Рецензия на книгу Дины Хапаевой «Занимательная смерть».

Разбирая перевод последней монографии профессора технологических наук университета в Джорджии, выпускницы исторического факультета ЛГУ Дины Хапаевой, религиовед Алексей Зыгмонт столько раз ловит автора на незнании предмета, что сначала становится смешно, а потом как-то не очень. Что это: научный труд, опубликованный в серьезном издательстве, или подшивка алармистской публицистики в жанре «про „Синих китов“ и „как страшно жить“»? Решать читателям.

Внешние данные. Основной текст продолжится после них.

/-- [folklore] **THE INDEX-SLOT CONTACT KERNEL IS ENVELOPED**: `|(ψ(z + ρ) − ψ x)·q(x,z)(inl α)(inr μ)| ≤ (2·Eψ·e^{2κ₀(d+1)L}·ℓ)·E_{z₀}(x)`. -/
theorem abs_idxWeight_mul_linSym04At_le (hN : 1 ≤ N) (hκ : 0 ≤ κ₀) (hL : 1 ≤ L) (hr : r ∈ box (d + 1) L) {ψ : (Fin (d + 1) → ℤ) → ℝ} {Eψ : ℝ}
    (hE : 0 ≤ Eψ) {z₀ : Fin (d + 1) → ℤ} (hψ : ∀ x, |ψ x| ≤ Eψ * Real.exp (-(κ₀ * supNorm (quo N x - z₀))))
    (α : Fin (d + 1)) (x : Fin (d + 1) → ℤ) (μ : Fin (d + 1)) (z : Fin (d + 1) → ℤ) :
    |(ψ (z + toSite r) - ψ x) * linSym04At (toSite r) L x z (Sum.inl α) (Sum.inr μ)|
      ≤ (2 * Eψ * Real.exp (κ₀ * (((d : ℝ) + 1) * (2 * (L : ℝ)))) * (ell (d + 1) L : ℝ)) * Real.exp (-(κ₀ * supNorm (quo N x - z₀))) := by
  by_cases hq : linSym04At (toSite r) L x z (Sum.inl α) (Sum.inr μ) = 0
  · rw [hq, mul_zero, abs_zero]; positivity
  obtain ⟨hoff, hnear⟩ := off_eq_zero_and_near_of_linSym04At_ne_zero hr hq
  obtain ⟨s, _, hs, hprox⟩ := exists_finset_near_card (d := d) hL x
  have hy := hprox (blk L z) (hs _ hnear)
  have hz : z = (L : ℤ) • blk L z := eq_smul_blk_of_off_eq_zero hL hoff
  have hri : ∀ i, (0 : ℤ) ≤ (r i : ℤ) ∧ (r i : ℤ) < L := by
    intro i
    have := Finset.mem_range.1 (Fintype.mem_piFinset.1 hr i)
    omega
  have hroot : l1 (z + toSite r - x) ≤ ((d : ℝ) + 1) * (2 * (L : ℝ)) := by
    rw [hz]
    unfold l1
    calc ∑ ν, |((((L : ℤ) • blk L z + toSite r - x) ν : ℤ) : ℝ)| ≤ ∑ _ν : Fin (d + 1), 2 * (L : ℝ) := by
          refine Finset.sum_le_sum fun i _ => ?_
          have h := hy i
          have hr' := hri i
          rw [abs_le]
          simp only [Pi.sub_apply, Pi.add_apply, Pi.smul_apply, smul_eq_mul, toSite]
          push_cast
          have h1 : ((x i : ℤ) : ℝ) - 2 * (L : ℝ) < (L : ℝ) * (blk L z i : ℝ) := by exact_mod_cast h.1
          have h2 : (L : ℝ) * (blk L z i : ℝ) ≤ ((x i : ℤ) : ℝ) := by exact_mod_cast h.2
          have h3 : (0 : ℝ) ≤ ((r i : ℕ) : ℝ) ∧ ((r i : ℕ) : ℝ) < (L : ℝ) := by exact_mod_cast hr'
          have hL0 : (0 : ℝ) ≤ (L : ℝ) := Nat.cast_nonneg L
          constructor <;> linarith [h3.1, h3.2]
      _ = ((d : ℝ) + 1) * (2 * (L : ℝ)) := by
          rw [Finset.sum_const, Finset.card_univ, Fintype.card_fin, nsmul_eq_mul]; push_cast; ring
  have hsite : l1 (x - x) ≤ ((d : ℝ) + 1) * (2 * (L : ℝ)) := by
    rw [sub_self]; unfold l1; simp; positivity
  have h1 := abs_weight_le_of_l1_le hN hκ hE hψ hroot
  have h2 := abs_weight_le_of_l1_le hN hκ hE hψ hsite
  have hq' := abs_linSym04At_inl_inr_le hL hr α x z μ
  rw [abs_mul]
  have h3 : |ψ (z + toSite r) - ψ x| ≤ 2 * Eψ * Real.exp (κ₀ * (((d : ℝ) + 1) * (2 * (L : ℝ)))) * Real.exp (-(κ₀ * supNorm (quo N x - z₀))) := by
    have := abs_sub (ψ (z + toSite r)) (ψ x)
    linarith
  have h0 : 0 ≤ 2 * Eψ * Real.exp (κ₀ * (((d : ℝ) + 1) * (2 * (L : ℝ)))) * Real.exp (-(κ₀ * supNorm (quo N x - z₀))) := by positivity
  calc |ψ (z + toSite r) - ψ x| * |linSym04At (toSite r) L x z (Sum.inl α) (Sum.inr μ)|
      ≤ (2 * Eψ * Real.exp (κ₀ * (((d : ℝ) + 1) * (2 * (L : ℝ)))) * Real.exp (-(κ₀ * supNorm (quo N x - z₀)))) * (ell (d + 1) L : ℝ) :=
        mul_le_mul h3 hq' (abs_nonneg _) h0
    _ = _ := by ring

end Weights

end Summit.QuantumFields.BalabanUV.Beta.GAN24.SymContactBorderPartner

end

Дина Хапаева. Занимательная смерть. Развлечения эпохи постгуманизма. М.: НЛО, 2020. Перевод с английского Д. Ускова, Л. Житковой


Новая книга культуролога Дины Хапаевой продолжает ее предыдущие исследования — «Готическое общество» (2007), а также «Кошмар: литература и жизнь» (2010) и анализирует современное отношение к смерти, связанные с ней популярные образы вампиров, зомби, серийных убийц, а также их коммерциализацию, превращение в бренд и ходовой товар. Все это позволяет авторше заключить, что сегодня люди буквально одержимы смертью — это явление она называет «танатопатией». Вместо того, чтобы хоронить близких и нормально скорбеть, люди смотрят, как других людей пытают, убивают и едят, что отражает их антигуманизм и «глубокое отвращение к человеческому роду» (с. 301).

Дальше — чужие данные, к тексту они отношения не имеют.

/-
Copyright (c) 2026. Released under Apache 2.0 license.
-/
import Summits.RiemannHypothesis.RiemannHypothesis.Theorems.SemilocalCert552Data
import Literature.NumberTheory.LFunctions.WeilBlockRows
import HarnessLib

/-!
# Semi-local threshold `a*({2})`, lower rung `b = 69/125`: dominance rows 44–47 of the parity-1 block

Cell `rh-explicit` (HOME `run/shared/lean/pub/rh-explicit/`), seat cc-s2-2, block C⁺/B1 (lead R3-4 (3) / R3-9 (1)).
The one-prime Stage-C certificate `weilCert3S552 : WeilCert3` (`WeilFirstPrimeCertificateZ.lean`) at half-length
`a₀ = b = 69/125 = 0.552` RE-USES verbatim the level `wL`, the cut-off `T = 50`, the 145 integer-checked cells
(`prec = 72`, `j = 5`) and the Legendre blocks `C`, `D` (`N = 99`, `nb = 50`) of the tree's base-rung certificate
`weilCert3C` (`WeilFirstPrimeCertificateDataC.lean`, `b = 563/1024`); new are the rescaled moment table (`pnu = 61`,
checked against `weilCert3C`'s kernel-verified table by `WeilCert3.checkNuAt_of_scaled`), the dyadic PSD factors
`U` of both parity blocks, and `κ`.  Generated by exact rational arithmetic mirroring the checker
(`λ_min(S'_even) ≈ 3.72·10⁻⁸`, `λ_min(S'_odd) ≈ 5.19·10⁻⁶` in floating point; exact dominance slack
`1.86·10⁻⁸` / `2.59·10⁻⁶`).  Nothing about the data is trusted: the bridge
`le_weilSemilocalThreshold_two_of_check_of_le` (`SemilocalThresholdCertificateBridge.lean`) consumes only the
kernel-evaluated Boolean `weilCert3S552.check = true`.  With the same cells the odd block stops being PSD at
`a₀ ≈ 0.5523` (flat minorant beyond `T = 50`); wider windows need a longer cell chain.
`R = S'_1(κ) − UᵀU` row by row (`WeilCert.checkDomRow`, `WeilBlockRows.lean`), each by `decide +kernel` in its own
declaration; assembled in `SemilocalCert552Block1.lean` by `WeilCert.checkBlockK_of_rows`. Pure proof file.
-/

set_option linter.dupNamespace false  -- the mandated namespace repeats `RiemannHypothesis`

noncomputable section

open Literature.NumberTheory.LFunctions

namespace Summit.RiemannHypothesis.RiemannHypothesis.Theorems.SemilocalCert552

set_option maxHeartbeats 0 in
/-- Kernel check of the dominance of row 44 of `R = S' − UᵀU`, parity 1, certificate `weilCert3S552`. [folklore] -/
theorem checkDomRow1_44_cert552 : weilCert3S552.base.checkDomRow cert552NuData (372225048789690954189355223128560212429/340282366920938463463374607431768211456 : ℚ) 1 44 = true := by
  decide +kernel

set_option maxHeartbeats 0 in
/-- Kernel check of the dominance of row 45 of `R = S' − UᵀU`, parity 1, certificate `weilCert3S552`. [folklore] -/
theorem checkDomRow1_45_cert552 : weilCert3S552.base.checkDomRow cert552NuData (372225048789690954189355223128560212429/340282366920938463463374607431768211456 : ℚ) 1 45 = true := by
  decide +kernel

set_option maxHeartbeats 0 in
/-- Kernel check of the dominance of row 46 of `R = S' − UᵀU`, parity 1, certificate `weilCert3S552`. [folklore] -/
theorem checkDomRow1_46_cert552 : weilCert3S552.base.checkDomRow cert552NuData (372225048789690954189355223128560212429/340282366920938463463374607431768211456 : ℚ) 1 46 = true := by
  decide +kernel

set_option maxHeartbeats 0 in
/-- Kernel check of the dominance of row 47 of `R = S' − UᵀU`, parity 1, certificate `weilCert3S552`. [folklore] -/
theorem checkDomRow1_47_cert552 : weilCert3S552.base.checkDomRow cert552NuData (372225048789690954189355223128560212429/340282366920938463463374607431768211456 : ℚ) 1 47 = true := by
  decide +kernel

end Summit.RiemannHypothesis.RiemannHypothesis.Theorems.SemilocalCert552

end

Можно согласиться, что тема интригующая, а материал — интересный, однако книга — придется это обозначить сразу — невероятно плоха. По сути, это даже не научная монография, а пространная агитка о том, как все скверно, какой сейчас «упадок демократии» и как нам грозит возвращение «коммунизма и фашизма». По тону работа более всего напоминает «Сектоведение» Дворкина или сочинения «православных педагогов» Медведевой и Шишовой о том, как Барби превращает бедных маленьких девочек в меркантильных проституток.

Проблема с главным тезисом книги в том, что он ничего не объясняет. Авторша приводит множество интерпретаций из литературы — терапевтический эффект виртуального насилия, отражение социально-политической напряженности, влияние протестантизма или других религий и т. д., — но все их отбрасывает. Поэтому ее попытка объяснить популярность «Святой Смерти» или Хеллоуина приводит к тавтологии: люди одержимы смертью потому, что одержимы смертью и «беспрецедентным стремлением видеть образы гибели людей» (с. 112). Настоящий аргумент книги — не интеллектуальный, а моральный: «какой ужас!», «это вызывает тревогу и опасение», «приводит к самоубийствам», «попрание человеческого достоинства», «упадок демократии» и пр. Все это автор противопоставляет гуманистическому идеалу Возрождения, что «человек — его природа, тело, разум, — это вершина эстетического совершенства» (с. 158). Именно эту идею, по ее мнению, оплевывают массовое искусство и новомодные интеллектуальные движения вроде пост- и трансгуманизма.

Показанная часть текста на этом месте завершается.